***** PROVIDED INFORMATION

import Literature.NumberTheory.GaloisRepresentations.PstWeilDeligneFontaineLaffaille
import HarnessLib

/-!
# Crux `AdjointLiftingGL3` (stmt-Langlands-16779), line `birth`: stub `stub_localInertialType`,
# part 1 — exponent arithmetic and the normal form of the Fontaine–Laffaille blocks

First helper file of stub `stub_localInertialType` (CORE-A of the Fontaine–Laffaille stub S2a of
skeleton v6 of `Cruxes/AdjointLiftingGL3/Lines/birth.lean`).  The stub compares, on the inertia group
`I_K` of a `p`-adic field `K` with `q = #𝓀[K]`, the semisimplified reduction of `T = χ ⊗ ad⁰ V` —
three characters `{x, x·α/β, x·β/α}` (`x = χ|_{I_K}`, `(α, β)` the diagonal characters of
`V|_{I_K}`) — with the multiset of tame inertia characters of a list of Fontaine–Laffaille blocks of
digit multiset `{0, 1, 2}` (`flBlockCharacters`, `flBlockDigits` of the accepted clause (F13), file
`Literature/NumberTheory/GaloisRepresentations/PstWeilDeligneFontaineLaffaille.lean`).  This file
carries the part of the argument which is pure arithmetic:

* §1 integer lemmas: the congruences modulo `N = q² − 1 = (q + 1)(q − 1)` extracted from a
  three-element multiset identity `{ζ^E₁, ζ^E₂, ζ^E₃} = {ζ^F₁, ζ^F₂, ζ^F₃}` for a primitive `N`-th
  root of unity `ζ` (`trio`), and their resolution in the three block patterns (`arith_R111`: three
  level-one blocks; `arith_R21`: a level-two and a level-one block; `arith_level3`: a level-three
  block is impossible) and for the two levels of `V` (`levelOne_dvd`, `levelTwo_dvd`);
* §2 the normal form of the digits and characters of a list of blocks of levels `≤ 3`
  (`flBlocks_decomp`: level-one digits `L₁`, ordered digit pairs `L₂` of level-two blocks, digit
  functions `L₃` of level-three blocks).

References: Fontaine–Laffaille 1982 Thm. 5.3 (iii); Gee–Herzig–Liu–Savitt 2017 Prop. 2.3.1;
Serre 1987 §2.1–2.4.
-/

set_option linter.dupNamespace false -- `Summit.Langlands.Langlands` is the mandated namespace

noncomputable section

namespace Summit.Langlands.Langlands.Cruxes.AdjointLiftingGL3.Birth

open scoped MatrixGroups
open Field ValuativeRel
open Literature.NumberTheory.GaloisRepresentations
open Literature.NumberTheory.GaloisRepresentations.IsNonarchimedeanLocalField

/-! ## §1. Integer arithmetic modulo `q² − 1` -/

section Arith

/-- If `n ∣ a`, `a = n t + r` and `|r| < n` then `r = 0`. [folklore] -/
theorem eq_zero_of_dvd_of_eq_add {n a t r : ℤ} (h : n ∣ a) (he : a = n * t + r) (hr : |r| < n) :
    r = 0 := by
  refine Int.eq_zero_of_abs_lt_dvd ?_ hr
  have := dvd_sub h (dvd_mul_right n t)
  rwa [he, add_sub_cancel_left] at this

/-- Linear combinations of multiples are multiples (with the target given up to `ring`).
[folklore] -/
theorem dvd_comb {N A B C : ℤ} (hA : N ∣ A) (hB : N ∣ B) (m n : ℤ) (hC : C = m * A + n * B) :
    N ∣ C := by
  rw [hC]; exact dvd_add (dvd_mul_of_dvd_right hA m) (dvd_mul_of_dvd_right hB n)

/-- **Congruences from a three-element multiset identity of powers of a primitive root.**  If
`{a₁, a₂, a₃} = {b₁, b₂, b₃}` with `a_i = ζ^{E_i}`, `b_j = ζ^{F_j}` for a primitive `N`-th root of
unity `ζ` of a commutative group, then modulo `N`: `F₁` is one of the `E_i`, the sums agree, and
`E₁`, `E₂` are among the `F_j`. [folklore] -/
theorem trio {G : Type*} [CommGroup G] {ζ : G} {N : ℕ} (hζ : IsPrimitiveRoot ζ N)
    {a₁ a₂ a₃ b₁ b₂ b₃ : G} {E₁ E₂ E₃ F₁ F₂ F₃ : ℤ}
    (h : ({a₁, a₂, a₃} : Multiset G) = {b₁, b₂, b₃})
    (ha₁ : a₁ = ζ ^ E₁) (ha₂ : a₂ = ζ ^ E₂) (ha₃ : a₃ = ζ ^ E₃)
    (hb₁ : b₁ = ζ ^ F₁) (hb₂ : b₂ = ζ ^ F₂) (hb₃ : b₃ = ζ ^ F₃) :
    ((N : ℤ) ∣ F₁ - E₁ ∨ (N : ℤ) ∣ F₁ - E₂ ∨ (N : ℤ) ∣ F₁ - E₃) ∧
      ((N : ℤ) ∣ (E₁ + E₂ + E₃) - (F₁ + F₂ + F₃)) ∧
      ((N : ℤ) ∣ E₁ - F₁ ∨ (N : ℤ) ∣ E₁ - F₂ ∨ (N : ℤ) ∣ E₁ - F₃) ∧
      ((N : ℤ) ∣ E₂ - F₁ ∨ (N : ℤ) ∣ E₂ - F₂ ∨ (N : ℤ) ∣ E₂ - F₃) := by
  subst ha₁ ha₂ ha₃ hb₁ hb₂ hb₃
  have key : ∀ {A B : ℤ}, ζ ^ A = ζ ^ B → (N : ℤ) ∣ A - B := fun {A B} hAB =>
    (hζ.zpow_eq_one_iff_dvd _).mp (by rw [zpow_sub, hAB, mul_inv_cancel])
  have hF₁ : ζ ^ F₁ ∈ ({ζ ^ E₁, ζ ^ E₂, ζ ^ E₃} : Multiset G) := by
    rw [h]; exact Multiset.mem_cons_self _ _
  have hE₁ : ζ ^ E₁ ∈ ({ζ ^ F₁, ζ ^ F₂, ζ ^ F₃} : Multiset G) := by
    rw [← h]; exact Multiset.mem_cons_self _ _
  have hE₂ : ζ ^ E₂ ∈ ({ζ ^ F₁, ζ ^ F₂, ζ ^ F₃} : Multiset G) := by
    rw [← h]; exact Multiset.mem_cons_of_mem (Multiset.mem_cons_self _ _)
  have hprod := congrArg Multiset.prod h
  simp only [Multiset.insert_eq_cons, Multiset.prod_cons, Multiset.prod_singleton, ← zpow_add]
    at hprod
  simp only [Multiset.insert_eq_cons, Multiset.mem_cons, Multiset.mem_singleton] at hF₁ hE₁ hE₂
  refine ⟨hF₁.imp key (Or.imp key key), ?_, hE₁.imp key (Or.imp key key),
    hE₂.imp key (Or.imp key key)⟩
  have := key hprod
  rwa [← add_assoc, ← add_assoc] at this

/-- `w = ζ^n` gives `w^e = ζ^{n e}`. [folklore] -/
theorem zpow_of_eq_pow {G : Type*} [CommGroup G] {ζ w : G} {n : ℕ} (hw : w = ζ ^ n) (e : ℤ) {E : ℤ}
    (hE : E = (n : ℤ) * e) : w ^ e = ζ ^ E := by
  subst hE; rw [hw, ← zpow_natCast, ← zpow_mul]

/-- **Three level-one blocks** (digits `0, 1, 2`, values `w^0, w^{-1}, w^{-2}` at `σ₂`,
`w = ζ^{q+1}`) against `{x, x l, x l⁻¹}` with `x = w^c`, `l = ζ^L`: then `(q − 1) ∣ c + 1` and
`L ≡ ±(q + 1)` (or, vacuously here, `±(q − 1)`) modulo `N = q² − 1`. [cite: Serre1987, §2.2–2.4] -/
theorem arith_R111 {N q c L E₁ E₂ E₃ F₁ F₂ F₃ : ℤ} (hq : 11 ≤ q) (hN : N = (q + 1) * (q - 1))
    (hE₁ : E₁ = (q + 1) * (-0)) (hE₂ : E₂ = (q + 1) * (-1)) (hE₃ : E₃ = (q + 1) * (-2))
    (hF₁ : F₁ = (q + 1) * c) (hF₂ : F₂ = (q + 1) * c + L) (hF₃ : F₃ = (q + 1) * c + -L)
    (h : (N ∣ F₁ - E₁ ∨ N ∣ F₁ - E₂ ∨ N ∣ F₁ - E₃) ∧ (N ∣ (E₁ + E₂ + E₃) - (F₁ + F₂ + F₃)) ∧
      (N ∣ E₁ - F₁ ∨ N ∣ E₁ - F₂ ∨ N ∣ E₁ - F₃) ∧ (N ∣ E₂ - F₁ ∨ N ∣ E₂ - F₂ ∨ N ∣ E₂ - F₃)) :
    (q - 1 ∣ c + 1) ∧ (N ∣ L - (q + 1) ∨ N ∣ L + (q + 1) ∨ N ∣ L - (q - 1) ∨ N ∣ L + (q - 1)) := by
  subst hN hE₁ hE₂ hE₃ hF₁ hF₂ hF₃
  obtain ⟨h1, h2, h3, -⟩ := h
  have hq1 : (q + 1 : ℤ) ≠ 0 := by omega
  have red : ∀ {m : ℤ}, (q + 1) * (q - 1) ∣ (q + 1) * m → q - 1 ∣ m := fun {m} hm =>
    (mul_dvd_mul_iff_left hq1).mp hm
  -- the product: `(q - 1) ∣ 3 (c + 1)`
  have h3c : q - 1 ∣ 3 * (c + 1) := red (dvd_comb h2 h2 (-1) 0 (by ring))
  -- membership of `x`: `(q - 1) ∣ c + 1`
  have hc1 : q - 1 ∣ c + 1 := by
    rcases h1 with h1 | h1 | h1
    · have hc : q - 1 ∣ c := red (dvd_comb h1 h1 1 0 (by ring))
      have h3 : q - 1 ∣ 3 := dvd_comb h3c hc 1 (-3) (by ring)
      have := Int.le_of_dvd (by norm_num) h3
      omega
    · exact red (dvd_comb h1 h1 1 0 (by ring))
    · have hc : q - 1 ∣ c + 2 := red (dvd_comb h1 h1 1 0 (by ring))
      have h3 : q - 1 ∣ 3 := dvd_comb hc h3c 3 (-1) (by ring)
      have := Int.le_of_dvd (by norm_num) h3
      omega
  refine ⟨hc1, ?_⟩
  have hN1 : (q + 1) * (q - 1) ∣ (q + 1) * (c + 1) := mul_dvd_mul_left _ hc1
  rcases h3 with h3 | h3 | h3
  · have hc : q - 1 ∣ c := red (dvd_comb h3 h3 (-1) 0 (by ring))
    have h1' : q - 1 ∣ 1 := dvd_comb hc1 hc 1 (-1) (by ring)
    have := Int.le_of_dvd (by norm_num) h1'
    omega
  · exact Or.inl (dvd_comb h3 hN1 (-1) (-1) (by ring))
  · exact Or.inr (Or.inl (dvd_comb h3 hN1 1 1 (by ring)))

/-- **A level-two block `(d₀, d₁)` and a level-one block `d₂`** (`{d₀, d₁, d₂} = {0, 1, 2}`, values
`w^{-d₂}, ζ^{-(d₀ + q d₁)}, ζ^{-(d₁ + q d₀)}` at `σ₂`) against `{x, x l, x l⁻¹}` with `x = w^c`,
`l = ζ^L`: then `d₂ = 1`, `(q − 1) ∣ c + 1` and `L ≡ ±(q − 1)` (or, vacuously here, `±(q + 1)`)
modulo `N = q² − 1`. [cite: Serre1987, §2.2–2.4] -/
theorem arith_R21 {N q c L d₀ d₁ d₂ E₁ E₂ E₃ F₁ F₂ F₃ : ℤ} (hq : 11 ≤ q)
    (hN : N = (q + 1) * (q - 1)) (hd : ({d₂, d₀, d₁} : Multiset ℤ) = {0, 1, 2})
    (hE₁ : E₁ = (q + 1) * (-d₂)) (hE₂ : E₂ = -(d₀ + d₁ * q)) (hE₃ : E₃ = -(d₁ + d₀ * q))
    (hF₁ : F₁ = (q + 1) * c) (hF₂ : F₂ = (q + 1) * c + L) (hF₃ : F₃ = (q + 1) * c + -L)
    (h : (N ∣ F₁ - E₁ ∨ N ∣ F₁ - E₂ ∨ N ∣ F₁ - E₃) ∧ (N ∣ (E₁ + E₂ + E₃) - (F₁ + F₂ + F₃)) ∧
      (N ∣ E₁ - F₁ ∨ N ∣ E₁ - F₂ ∨ N ∣ E₁ - F₃) ∧ (N ∣ E₂ - F₁ ∨ N ∣ E₂ - F₂ ∨ N ∣ E₂ - F₃)) :
    (q - 1 ∣ c + 1) ∧ (N ∣ L - (q + 1) ∨ N ∣ L + (q + 1) ∨ N ∣ L - (q - 1) ∨ N ∣ L + (q - 1)) := by
  subst hN hE₁ hE₂ hE₃ hF₁ hF₂ hF₃
  -- the digits
  have hnd : Multiset.Nodup ({d₂, d₀, d₁} : Multiset ℤ) := by rw [hd]; decide
  simp only [Multiset.insert_eq_cons, Multiset.nodup_cons, Multiset.mem_cons,
    Multiset.mem_singleton, not_or, Multiset.nodup_singleton] at hnd
  have hm₂ : d₂ ∈ ({d₂, d₀, d₁} : Multiset ℤ) := Multiset.mem_cons_self _ _
  have hm₀ : d₀ ∈ ({d₂, d₀, d₁} : Multiset ℤ) := Multiset.mem_cons_of_mem (Multiset.mem_cons_self _ _)
  have hm₁ : d₁ ∈ ({d₂, d₀, d₁} : Multiset ℤ) :=
    Multiset.mem_cons_of_mem (Multiset.mem_cons_of_mem (Multiset.mem_singleton_self _))
  rw [hd] at hm₂ hm₀ hm₁
  simp only [Multiset.insert_eq_cons, Multiset.mem_cons, Multiset.mem_singleton] at hm₂ hm₀ hm₁
  obtain ⟨h1, h2, h3, h4⟩ := h
  have hq1 : (q + 1 : ℤ) ≠ 0 := by omega
  have red : ∀ {m : ℤ}, (q + 1) * (q - 1) ∣ (q + 1) * m → q - 1 ∣ m := fun {m} hm =>
    (mul_dvd_mul_iff_left hq1).mp hm
  have hplus : ∀ {m : ℤ}, (q + 1) * (q - 1) ∣ m → q + 1 ∣ m := fun {m} hm =>
    (dvd_mul_right _ _).trans hm
  -- a level-two value is not a power of `w`: `x` is the level-one value
  have hne : ∀ {m : ℤ}, ¬ (q + 1) * (q - 1) ∣ (q + 1) * m + (d₀ - d₁) := by
    intro m hm
    have := eq_zero_of_dvd_of_eq_add (hplus hm) rfl (abs_lt.mpr ⟨by omega, by omega⟩)
    omega
  have hne' : ∀ {m : ℤ}, ¬ (q + 1) * (q - 1) ∣ (q + 1) * m + (d₁ - d₀) := by
    intro m hm
    have := eq_zero_of_dvd_of_eq_add (hplus hm) rfl (abs_lt.mpr ⟨by omega, by omega⟩)
    omega
  have hc2 : q - 1 ∣ c + d₂ := by
    rcases h1 with h1 | h1 | h1
    · exact red (dvd_comb h1 h1 1 0 (by ring))
    · exact absurd (dvd_comb h1 h1 1 0 (by ring) : _ ∣ (q + 1) * (c + d₁) + (d₀ - d₁)) hne
    · exact absurd (dvd_comb h1 h1 1 0 (by ring) : _ ∣ (q + 1) * (c + d₀) + (d₁ - d₀)) hne'
  -- the product: `(q - 1) ∣ 3 (c + 1)`, hence `d₂ = 1`
  have hsum : d₀ + d₁ + d₂ = 3 := by omega
  have h3c : q - 1 ∣ 3 * (c + 1) := by
    refine red (dvd_comb h2 h2 (-1) 0 ?_)
    linear_combination (-(q + 1)) * hsum
  have hd₂ : d₂ = 1 := by
    have h3 : q - 1 ∣ 3 * (1 - d₂) := dvd_comb h3c hc2 1 (-3) (by ring)
    have := eq_zero_of_dvd_of_eq_add h3 (t := 0) (r := 3 * (1 - d₂)) (by ring)
      (abs_lt.mpr ⟨by omega, by omega⟩)
    omega
  subst hd₂
  refine ⟨by simpa using hc2, ?_⟩
  have hN1 : (q + 1) * (q - 1) ∣ (q + 1) * (c + 1) := mul_dvd_mul_left _ (by simpa using hc2)
  have h02 : (d₀ = 0 ∧ d₁ = 2) ∨ (d₀ = 2 ∧ d₁ = 0) := by omega
  rcases h4 with h4 | h4 | h4
  · exact absurd (dvd_comb h4 h4 (-1) 0 (by ring) : _ ∣ (q + 1) * (c + d₁) + (d₀ - d₁)) hne
  · rcases h02 with ⟨rfl, rfl⟩ | ⟨rfl, rfl⟩
    · exact Or.inr (Or.inr (Or.inr (dvd_comb h4 hN1 (-1) (-1) (by ring))))
    · exact Or.inr (Or.inr (Or.inl (dvd_comb h4 hN1 (-1) (-1) (by ring))))
  · rcases h02 with ⟨rfl, rfl⟩ | ⟨rfl, rfl⟩
    · exact Or.inr (Or.inr (Or.inl (dvd_comb h4 hN1 1 1 (by ring))))
    · exact Or.inr (Or.inr (Or.inr (dvd_comb h4 hN1 1 1 (by ring))))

**********

=== WHAT IS NEEDED ===
Beginning at the first line of the data above, retype each line until you reach the line containing "# part 1 — exponent", and include that one too. Add nothing else.

=== ANSWER TO THIS PROBLEM ===
import Literature.NumberTheory.GaloisRepresentations.PstWeilDeligneFontaineLaffaille
import HarnessLib

/-!
# Crux `AdjointLiftingGL3` (stmt-Langlands-16779), line `birth`: stub `stub_localInertialType`,
# part 1 — exponent arithmetic and the normal form of the Fontaine–Laffaille blocks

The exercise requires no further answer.